The proposed robust sliding mode learning control (RSMLC) is a new control
approach that uses immediate feedback from the closed-loop system to improve tracking performance. A recursive learning technique is integrated with the sliding mode controller to ensure that the tracking error and sliding variables asymptotically converge to zero, which can be guaranteed within the framework of the proposed control approach. Moreover, the proposed controller design does not require system uncertainty and its upper limits. Thus, these benefits can be significantly simplified and mitigated by the design and implementation of RSMLC for DC motor applications. In comparison with conventional sliding mode control (CSMC), the RSMLC structure does not contain an explicit switching element, so the chattering phenomenon will be eliminated. Meanwhile, it will preserve the CSMC’s durability feature.
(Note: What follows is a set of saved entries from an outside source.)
import Summits.ABC.IUTFork.Repair.CandInternal2RealLabelsLicenceGenuineK
import Summits.ABC.IUTFork.Cor312ProvKRamified
import Literature.IUT.LogVolume.LogRadiusClosedForm
import HarnessLib

/-!
# R-H ROUND 1 (D-0079 «local-height condition I06⋆», D-0107), candidate row 9 `label-cut-j3`: the deciding declaration
# `HStar` — «I06⋆ cells at the labels `j ≤ 3` only» — at the genuine `K`-level datum `Cor312Prov.pilotDataOfK D K`, with its
# column-vocabulary deciders (k1) in INTEGER currency

Bookkeeping file of the abc-iut cell, rung LADDER-ABC:A2.RESCUE.H (plan/rescue/R-H/START-HERE.md v1.3, RH-CANDIDATES.tsv row 9; seat
abc-iut-rh-typ-9 = TYPER of pair 9). TAKES NO SIDE on [IUTchIII] Cor. 3.12 or on any author; the candidate is a HYPOTHESIS SHAPE (claim-tagged
`def … : Prop`), never a Literature fact; typed ≠ proved; instantiated ≠ endorsed; a k1 «fail» is a verdict about OUR typed reading on OUR
table of record, nothing about print. TWO bookkeeping definitions over the genuine bed (`StarBelow`, the C1 constant label cut of which row 9
is the instance `j₀ = 3`, and `HStar := StarBelow 3`) and TWO integer door predicates (`PosDoor`, `NegDoor`, the I06STAR-COLUMNS cell recipe in
`w`-units); everything else PROOF-ONLY, consumed BY NAME.

ROW 9 (verbatim, RH-CANDIDATES.tsv v1 f7773e15cd7f6906 / v1.3, writer abc-iut-rh-lead g0): slug `label-cut-j3`; informal statement «I06* cells
at labels j<=3 only: h(w,3) = 8H/(2l) <= kappa_minus(w)»; stratum/scope «all bad places»; cut class «C1 / G2»; k1 recipe «cell(j=3) column per
place»; lead prediction «16/256 HEX (label_profile j_pos_upto=3 rows: k=1 large e_w); DH11a1: j=3 OPEN»; k2 door «as row 1 (licence_of_starOn +
off-window input; budget door)»; k4 «vs I06*: those 16 rows; vs S_H: distinct»; expected «KILL k1 on HEX-all (6%); documents where the label cut
breaks (j0=2 -> 3 frontier: e_w >= ? at k=1)».

WHAT IS TYPED (namespace `Summit.ABC.IUTFork.Repair.RH.LabelCutJ3`), at the genuine `K`-level pilot datum `pilotDataOfK D K` of an arbitrary
collection of initial Θ-data `D : InitialThetaData F K Fbar E l Pb` ([IUTchI] Def. 3.1), bad places `= (pilotDataOfK D K).S`, packets indexed by
rational primes `pp`, places `w` in the fibre over `pp`, completions `K_w = kOf (pilotDataOfK D K) pp w`, REAL log-shell `ℐ_{K_w} = (p*)⁻¹·log_p(𝒪^×)`
(`logShell (PadicLogOnUnits.ofUnitLog p K_w)`, [AbsTopIII] Def. 5.4 (iii)), a q-idele `tq` (for the k1 deciders: REALISING the q-pilot divisor,
abc-iut-w5-d236's binder `htq`, Dupuy–Hilado (3.4); [IUTchI] Ex. 3.2 (iv) makes `P_q(w) = P_w ∈ ℕ`, `Cor312Prov.exists_nat_qPilot_pilotDataOfK`):
* `StarBelow D tq j₀` — the C1 LABEL CUT in abc-iut-rp-d2's REAL one-element I06⋆ currency: «`t_{q,w} ∈ t_{q,w}^{j²}·ℐ_{K_w}` at every bad place `w`
  and every label `j = i+1 ≤ j₀`» — EXACTLY the `hstar` binder of abc-iut-w5-d068's `CandInternal2RealLabelsLicenceGenuineK.licence_settingPrVolSharp_
  pilotDataOfK_of_realStar_tame` restricted to `i+1 ≤ j₀`, i.e. the data-level reading of the `hbelow` input of abc-iut-rp-h3's
  `CandInternal11GapLabelCut.licence_of_starBelow … (fun _ ↦ j₀)` (p455703); row 1 is `j₀ = 2`, row 9 is `j₀ = 3`.
* **`HStar D tq := StarBelow D tq 3`** — THE DECIDING DECLARATION `H⋆_9` of row 9.
* §1 structure: `starBelow_anti` (antitone in the cut), `starBelow_of_realStar` (full real I06⋆ ⟹ every cut), `realStar_of_starBelow` (a cut
  `≥ l⋆` IS full real I06⋆), `starBelow_two_of_hStar` (H⋆_9 ⟹ row 1's H⋆_1 shape), `hStar_iff_realStar_of_l_le` (`l ≤ 8`: H⋆_9 = I06⋆).
* §2 THE k1 DOORS IN INTEGER `w`-CURRENCY (START-HERE §2 units identity: demand `(j²−1)·m_q(w)`, `m_q = P_w`, capacity⁻ `= e_w·c − ⌈e_w/(p−2)⌉`,
  capacity⁺ `= e_w·c + e_w·⌊log_p(p·e_w/(p−1))⌋ − 1`; `c = 1` at genuine bad places, `p` odd by Def. 3.1 (b)): `PosDoor p e P j :=
  j²·P + ⌈e/(p−2)⌉ ≤ e + P` (⟺ `slack_minus(w,j) ≥ 0` ⟺ `h(w,j) ≤ κ⁻(w)`) and `NegDoor p e P j := e·(Nat.log p (e/(p−1)) + 2) + P ≤ j²·P`
  (⟺ `h(w,j) > κ⁺(w)` on the non-tame rows `e ≥ p−1`; sufficient for NEG at every `e`); `posDoor_anti` / `negDoor_mono` (monotone in `j`).
* §3 GENUINE DECIDERS (realising `tq`): `norm_tq_eq_rpow` (`‖t_{q,w}‖ = p^{−P_w/e_w}`), `cell_of_le` / `not_cell_of_lt` (the real window of
  abc-iut-rp-d2's `CandInternal2RealLabels` in height `h = P_w/e_w`), **`cell_of_posDoor`** / **`not_cell_of_negDoor`** (integer doors via abc-iut-rp-x2's
  `Literature.IUT.LogVolume.logRadiusA_eq_ceilDiv` / `logRadiusB_eq_natLog`), `cell_iff_of_tame` (tame closed form BY NAME), and at the level of
  H⋆_9: **`hStar_of_posDoor`** (POS door at `j = 3` at every bad place ⟹ H⋆_9), **`not_hStar_of_negDoor`** (`l ≥ 7` and the NEG door at `j = 3` at
  ONE bad place ⟹ ¬H⋆_9), `hStar_chosen_of_posDoor` (the same for the CHOSEN realising q-idele, idele-hypothesis-free).
* §4 k1 ROWS BY `decide` (column vocabulary `(p, e_w, P_w = e_w·H/(2l), j)`): the HEX frontier `k = 1` POS / `k ≥ 2` OPEN at `j = 3`
  (`(k,l,e_w) = (1,11,11)` TIGHT: `8·1 + 3 = 11`), DH11a1 OPEN, DH67a1 POS, X75 POS / X72 NEG at their top label `2`; `posDoor_three_iff`
  (`PosDoor p e P 3 ⟺ 8·P + ⌈e/(p−2)⌉ ≤ e`, i.e. «`4H ≤ l·κ⁻(w)`»: the label cut `j ≤ 3` survives exactly while `ord_p(q_E) ≤ l·κ⁻(w)/4`).

k1 OF THIS SEAT (exact rationals, two engines, staging/RH/abc-iut-rh-typ-9/k1_labelcut.py; table I06STAR-COLUMNS v3 0be3842e1fecb6e1 whose cols 1–30
on the 1377 v1 rows = v1 2e4c48fd4267a5a7): datum groups (conjunction over bad places, OPEN against) HEX-lamSeven 16/256 (= the 16 `k = 1` groups;
0/16 at every `k ≥ 2`), HEX-strip 24/272, concrete 2/4, DH 1/2, pooled v1 42/532 = 7.9 %; ceiling 149/256, not ceiling-tight; A6 slice `k₀ = 1`.
VERDICT WORD expected for ROUND1.tsv: KILL(k1) on HEX-all (+ WINDOW-LOCATOR(HEX: k ≤ 1) per A6). HONEST SCOPE: the deep cells between the two doors
stay SHAPE/ELEMENT-OPEN here (no claim); nothing about hulls, volumes or the Statement (the k2 side is abc-iut-rp-m4's / rp-h1's by name).
[cite: Mochizuki2012, IUTchI Def. 3.1 (b),(c) pp. 61–62, Ex. 3.2 (iv) p. 71; IUTchIV Prop. 1.2 (i) p. 10] [cite: MochizukiAbsTopIII2015, Def 5.4 (iii) p. 126]
[cite: DupuyHilado2025, §3.3, §3.4] [claim: Mochizuki2012, status: disputed] for every IUT locution. Axioms: standard.
-/

noncomputable section

open Set Metric Function NumberField IsDedekindDomain
open scoped Pointwise

namespace Summit.ABC.IUTFork.Repair.RH.LabelCutJ3
/-
Origin: expansion seat `prover-pub-hodgecm-mc-binder-1-g15-0`, handover #R96 2026-08-20T18:37:14Z md5 08e2d6011d46 (165 l.; NEW additive universe-free datum-generic leaf; imports #R95 only; drops ⇒ {#R97}; NAME LIST: HodgeCM.Model.HeckeHodgeType.map_levelProj_injective · HodgeCM.Model.HeckeHodgeType.pull_baseChange_injective · HodgeCM.Model.HeckeHodgeType.mem_F_one_of_pull_mem · HodgeCM.Model.HeckeHodgeType.heckeOpC_mem_hodge_F_one) (`HOME/mc/pub-hodgecm-mc-binder-1-g15/stage59/HodgeCM/Model/HeckeHodgeType.lean`, md5 08e2d6011d46, 165 lines);
landed by the gen-24 packager (p-g24) in gate run 59 as `HodgeCM/Model/HeckeHodgeType.lean` (verbatim).
-/
/-
Copyright (c) 2026 the pub-hodgecm formalisation cell (harness21).  New file, not vendored.
Origin: session prover-pub-hodgecm-mc-binder-1-g15-0 (unit pub-hodgecm-mc-binder-1-g15, BINDER PROVER gen 15 of lineage mc-binder-1;
content lane (J-Liu-Θ), scope memo `HOME/mc/pub-hodgecm-mc-binder-1-g14/JLIU-THETA-SCOPE.md` §9 (J2), HECKE-TOWER sub-leaf (T4):
«Hecke operators preserve `F¹H¹` — the holomorphic one-forms»), 2026-08-20.  Intended final place: `HodgeCM/Model/HeckeHodgeType.lean`
(NEW additive leaf, universe-free, datum-generic; imports ONLY `HodgeCM.Model.LevelCoverAlgebraic` (this seat, same kit); nothing imports it;
drops with `LevelCoverAlgebraic`).
-/
import Summits.HodgeConjecture.HodgeCM.Model.LevelCoverAlgebraic

set_option autoImplicit false

/-!
# Hecke operators preserve the Hodge filtration step `F¹H¹` (the holomorphic one-forms)

For a compact ball quotient `X(ℂ) ≅ Γ\𝔹` with datum `D : UnitaryBallQuotientDatum p X` and `g` admissible, GIVEN an algebraic model of the
Hecke level cover — a ball uniformization `DN'` of a smooth projective `XN'` by the same hermitian space with group `N_g` (`Γ_{N'}^{τ₁} = N_g^{τ₁}`),
the algebraic projection `π : XN' ⟶ X` over the uniformizations and the algebraic translates `π_q : XN' ⟶ X` over `v ↦ g γ̃_q v` (all of which
the model universe supplies: (ii-a) `BallQuotientUniformised` for `XN'`, glue-1's `coverOf` for `π`, `LevelCoveringTwist` for `π_q`) — the Hecke
operator `T_g` (#R89 `heckeOpC`, currency `ℂ ⊗ H¹(X(ℂ); ℚ)`) maps `F¹H¹(X)` into itself:

* `map_levelProj_injective` — `π^* : Hᵏ(X(ℂ); ℂ) → Hᵏ(N\𝔹; ℂ)` along a finite Galois level cover is injective (transfer: `τ π^* = |Γ/N|`,
  vendored `FiniteDeckCover.card_smul_eq_zero_of_map_eq_zero`, and `|Γ/N| ≠ 0` in `ℂ`); hence (`levelHomeo`) so is `π(ℂ)^*` for the algebraic
  model (`map_mapContinuous_injective`) and its rational form `(pull π k)_ℂ` (`pull_baseChange_injective`, naturality + injectivity of `β`);
* `mem_F_one_of_pull_mem` — **`F¹` is detected by an injective pull-back**: if `(π^*)_ℂ y ∈ F¹H¹(XN')` then `y ∈ F¹H¹(X)` — write `y = a + b` with
  `a ∈ F¹`, `b ∈ F̄¹` (the weight-one Hodge structure: `F¹ ⊕ F̄¹ = H¹_ℂ`, field `isCompl_F_complexConj` of the tree's `HodgeStructure`); `π^*`
  commutes with `conj` (`conj_baseChange`) and preserves `F¹` (`BettiUniverse.pull_hodge`, over `hI`), so `π^* b ∈ F¹ ∩ F̄¹ = 0`, and `b = 0`;
* `heckeOpC_mem_hodge_F_one` — **`T_g F¹H¹(X) ⊆ F¹H¹(X)`**: `π^*(T_g ω) = [Γ':N_g]⁻¹ Σ_q π_q^* ω` (`LevelCoverAlgebraic.pull_heckeOpC_eq_sum`) lies
  in `F¹H¹(XN')` by `pull_hodge`, and the previous item.

This is the Hodge-type half of (J2): with it, `classLift (T_g ω)` is computed by glue-1's `classLift_pull` at level `N_g` and equals, by
`ClassLiftTwist.classLift_pull_mulVec` + sinst-1's `BallFormsHecke`, the section-level Hecke operator applied to `classLift ω` (assembly leaf, next).
KIND: kernel theorems over vendored tree modules and this lane's leaves; the two PRINT-backed hypotheses are the cell's standing `hHD`/`hI` rows;
nothing cited anew, nothing minted; 0 proof holes; expected `#print axioms` ⊆ {propext, Classical.choice, Quot.sound}.

References: A. Hatcher, *Algebraic Topology* (2002), §3.G Prop. 3G.1; C. Voisin, *Hodge Theory and Complex Algebraic Geometry I* (2002), §7.1.1
(Def. 7.3/7.4: `F¹ ⊕ F̄¹` in weight one), §7.3.2 (pull-backs are morphisms of Hodge structures); G. Shimura (1971), §8.3 (Hecke operators on
holomorphic differentials).
-/

noncomputable section

open MulAction Function Set
open scoped TensorProduct
open CategoryTheory
open Literature.AlgebraicGeometry.HodgeTheory
open Literature.AlgebraicGeometry.Motives (SchemeOver ComplexPoints AlgPoints bettiCohomology ofRatClassBaseChange IsSmoothProjective)
open Literature.AlgebraicGeometry.Motives.HodgeStructure (conj complexConj mem_complexConj conj_baseChange)
open Literature.AlgebraicTopology.SingularHomology

namespace HodgeCM.Model.HeckeHodgeType

open Literature.AlgebraicGeometry.ShimuraVarieties UnitaryBallQuotientDatum
open HodgeCM.Model.LevelCoverAlgebraic

variable {p : ℕ} {X XN : SchemeOver ℂ} (D : UnitaryBallQuotientDatum p X)

/-! ### Pull-back along a finite Galois level cover is injective -/

/-- **`π^*` along a finite Galois level cover is injective on `Hᵏ(·; ℂ)`** (`τ π^* = |Γ/N|`, and `|Γ/N| ≠ 0` in `ℂ`).
[cite: HatcherAT2002, §3.G Prop. 3G.1] -/
theorem map_levelProj_injective (N : Subgroup ↥D.Γ) [N.Normal] [Fintype (↥D.Γ ⧸ N)] (hcov : IsCoveringMap (D.levelProj N)) (k : ℕ) :
    Injective (singularCohomology.map ℂ ℂ (D.levelProj N) k) := by
  rw [injective_iff_map_eq_zero]
  intro x hx
  have h := (D.levelDeckCover N hcov).card_smul_eq_zero_of_map_eq_zero k (x := x) hx
  rw [← Nat.cast_smul_eq_nsmul ℂ] at h
  exact (smul_eq_zero.1 h).resolve_left (Nat.cast_ne_zero.2 Fintype.card_ne_zero)

variable (N : Subgroup ↥D.Γ) (DN : UnitaryBallUniformisationDatum p XN) (hH : DN.Hℂ = D.Hℂ)
  (hΓ : DN.Γ.map (Matrix.GeneralLinearGroup.map DN.τ₁) = (N.map D.Γ.subtype).map (Matrix.GeneralLinearGroup.map D.τ₁))

include hH hΓ in
/-- **`π(ℂ)^*` is injective for the algebraic model of a finite Galois level cover** (through `levelHomeo`: `π(ℂ) ∘ levelHomeo = levelProj N`).
[cite: HatcherAT2002, §3.G Prop. 3G.1] -/
theorem map_mapContinuous_injective [N.Normal] [Fintype (↥D.Γ ⧸ N)] (hcov : IsCoveringMap (D.levelProj N))
    (π : XN ⟶ X) (hπ : ∀ v ∈ DN.cone, AlgPoints.map π (DN.unif v) = D.unif v) (k : ℕ) :
    Injective (singularCohomology.map ℂ ℂ (AlgPoints.mapContinuous (L := ℂ) π) k) := by
  have hinj := map_levelProj_injective D N hcov k
  rw [← mapContinuous_comp_levelHomeo D N DN hH hΓ π hπ, singularCohomology.map_comp] at hinj
  exact Injective.of_comp hinj

include hH hΓ in
/-- … and so is its rational form `(pull π k)_ℂ` on `ℂ ⊗ Hᵏ(X(ℂ); ℚ)` (naturality of the complexification `β` and its injectivity).
[cite: HatcherAT2002, §3.G Prop. 3G.1] [cite: VoisinHodgeI2002, §7.1.1] -/
theorem pull_baseChange_injective [N.Normal] [Fintype (↥D.Γ ⧸ N)] (hcov : IsCoveringMap (D.levelProj N))
    (π : XN ⟶ X) (hπ : ∀ v ∈ DN.cone, AlgPoints.map π (DN.unif v) = D.unif v) (k : ℕ) :
    Injective ((BettiUniverse.pull π k).baseChange ℂ) := by
  have h1 := map_mapContinuous_injective D N DN hH hΓ hcov π hπ k
  have h2 : Injective (singularCohomology.map ℂ ℂ (AlgPoints.mapContinuous (L := ℂ) π) k ∘ ofRatClassBaseChange (ComplexPoints X) k) :=
    h1.comp (ofRatClassBaseChange_injective _ k)
  have heq : (singularCohomology.map ℂ ℂ (AlgPoints.mapContinuous (L := ℂ) π) k ∘ ofRatClassBaseChange (ComplexPoints X) k) =
      ofRatClassBaseChange (ComplexPoints XN) k ∘ (BettiUniverse.pull π k).baseChange ℂ := by
    funext t
    exact map_ofRatClassBaseChange _ k _ t
  rw [heq] at h2
  exact Injective.of_comp h2

/-! ### `F¹` of a weight-one Hodge structure is detected by an injective morphism -/

/-- **If `(π^*)_ℂ y ∈ F¹H¹(XN)` for an injective pull-back `π^*` then `y ∈ F¹H¹(X)`**: `y = a + b`, `a ∈ F¹`, `b ∈ F̄¹` (weight one:
`F¹ ⊕ F̄¹ = H¹_ℂ`); `π^* b = π^* y − π^* a ∈ F¹` and `π^* b ∈ F̄¹` (`π^*` commutes with `conj` and preserves `F¹`), so `π^* b ∈ F¹ ∩ F̄¹ = 0`.
[cite: VoisinHodgeI2002, §7.1.1 and §7.3.2] -/
theorem mem_F_one_of_pull_mem (hHD : exists_isReal_hodgeModel) (hI : hodgePQ_independent_of_hodgeModel) {n m : ℕ}
    (hX : IsSmoothProjective n X) (hXN : IsSmoothProjective m XN) (π : XN ⟶ X) (hinj : Injective ((BettiUniverse.pull π 1).baseChange ℂ))
    {y : ℂ ⊗[ℚ] bettiCohomology X 1} (hy : (BettiUniverse.pull π 1).baseChange ℂ y ∈ (BettiUniverse.hodge hHD hXN 1).F 1) :
    y ∈ (BettiUniverse.hodge hHD hX 1).F 1 := by
  set H := BettiUniverse.hodge hHD hX 1 with hHdef
  set HN := BettiUniverse.hodge hHD hXN 1 with hHNdef
  have hc : IsCompl (H.F 1) (complexConj (H.F 1)) := H.isCompl_F_complexConj 1 1 (by norm_num)
  have hcN : IsCompl (HN.F 1) (complexConj (HN.F 1)) := HN.isCompl_F_complexConj 1 1 (by norm_num)
  -- decompose `y = a + b`
  have hy_top : y ∈ H.F 1 ⊔ complexConj (H.F 1) := by rw [hc.sup_eq_top]; exact Submodule.mem_top
  obtain ⟨a, ha, b, hb, rfl⟩ := Submodule.mem_sup.1 hy_top
  -- `π^*` preserves `F¹`
  have hpull : ∀ z ∈ H.F 1, (BettiUniverse.pull π 1).baseChange ℂ z ∈ HN.F 1 := fun z hz ↦
    BettiUniverse.pull_hodge hHD hI hXN hX π 1 1 (Submodule.mem_map_of_mem hz)
  -- `π^* b ∈ F¹ ∩ F̄¹ = 0`
  have hb1 : (BettiUniverse.pull π 1).baseChange ℂ b ∈ HN.F 1 := by
    have : (BettiUniverse.pull π 1).baseChange ℂ b = (BettiUniverse.pull π 1).baseChange ℂ (a + b) - (BettiUniverse.pull π 1).baseChange ℂ a := by
      rw [map_add, add_sub_cancel_left]
    rw [this]
    exact Submodule.sub_mem _ hy (hpull a ha)
  have hb2 : (BettiUniverse.pull π 1).baseChange ℂ b ∈ complexConj (HN.F 1) := by
    rw [mem_complexConj, conj_baseChange]
    exact hpull _ (mem_complexConj.1 hb)
  have hb0 : (BettiUniverse.pull π 1).baseChange ℂ b = 0 := by
    have : (BettiUniverse.pull π 1).baseChange ℂ b ∈ HN.F 1 ⊓ complexConj (HN.F 1) := Submodule.mem_inf.2 ⟨hb1, hb2⟩
    rwa [hcN.inf_eq_bot, Submodule.mem_bot] at this
  have hb' : b = 0 := hinj (by rw [hb0, map_zero])
  rw [hb', add_zero]
  exact ha

/-! ### Hecke operators preserve `F¹H¹` -/

variable {D}
variable {g : GL (Fin (p + 1)) D.E} (h : D.IsHeckeAdmissible g)
variable {XN' : SchemeOver ℂ} (DN' : UnitaryBallUniformisationDatum p XN')
  (hH' : DN'.Hℂ = D.Hℂ)
  (hΓ' : DN'.Γ.map (Matrix.GeneralLinearGroup.map DN'.τ₁) =
    ((D.heckeLevel g).map D.Γ.subtype).map (Matrix.GeneralLinearGroup.map D.τ₁))

include h hH' hΓ' in
/-- **Hecke operators preserve `F¹H¹`**: for `g` admissible, an algebraic model `(XN', DN', π, π_q)` of the Hecke level cover `N_g\𝔹 ⇉ Γ\𝔹` as in
`LevelCoverAlgebraic.pull_heckeOpC_eq_sum`, and `ω ∈ F¹(ℂ ⊗ H¹(X(ℂ); ℚ))`: `T_g ω ∈ F¹`. [cite: Shimura1973, §8.3]
[cite: VoisinHodgeI2002, §7.3.2] -/
theorem heckeOpC_mem_hodge_F_one (hHD : exists_isReal_hodgeModel) (hI : hodgePQ_independent_of_hodgeModel) {n : ℕ}
    (hX : IsSmoothProjective n X) (π : XN' ⟶ X) (hπ : ∀ v ∈ DN'.cone, AlgPoints.map π (DN'.unif v) = D.unif v)
    (πq : ↥D.Γ ⧸ D.heckeLevel g → (XN' ⟶ X))
    (hπq : ∀ q, ∀ v ∈ DN'.cone, v ∈ D.cone →
      AlgPoints.map (πq q) (DN'.unif v) = D.unif (D.act (g * ((Quotient.out q : ↥D.Γ) : GL (Fin (p + 1)) D.E)) v))
    {ω : ℂ ⊗[ℚ] bettiCohomology X 1} (hω : ω ∈ (BettiUniverse.hodge hHD hX 1).F 1) :
    heckeOpC D hX 1 g ω ∈ (BettiUniverse.hodge hHD hX 1).F 1 := by
  haveI : (D.heckeLevel g).FiniteIndex := h.finiteIndex
  letI : Fintype (↥D.Γ ⧸ D.heckeLevel g) := Subgroup.fintypeQuotientOfFiniteIndex
  have hinj := pull_baseChange_injective D (D.heckeLevel g) DN' hH' hΓ' h.isCoveringMap π hπ 1
  refine mem_F_one_of_pull_mem hHD hI hX DN'.isSmoothProjective π hinj ?_
  have hsum := pull_heckeOpC_eq_sum h DN' hH' hΓ' hX π hπ πq hπq 1 ω
  rw [hsum]
  refine Submodule.smul_mem _ _ (Submodule.sum_mem _ fun q _ ↦ ?_)
  exact BettiUniverse.pull_hodge hHD hI DN'.isSmoothProjective hX (πq q) 1 1 (Submodule.mem_map_of_mem hω)

end HodgeCM.Model.HeckeHodgeType

end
Based on Lyapunov criteria, the stability and convergence analysis of the proposed controller were rigorously proved. Additionally, CSMC and SMLC controllers have been shown to outperform proportional integral derivative (PID) controllers in systems with nonlinear dynamics, high-order systems, or uncertainties. Finally, simulation studies of the DC
motor system were carried out under the proposed controller. In contrast, the CSMC simulation results are also presented for comparison purposes and to verify the validity and effectiveness of the proposed RSMLC via CSMC and PID controllers.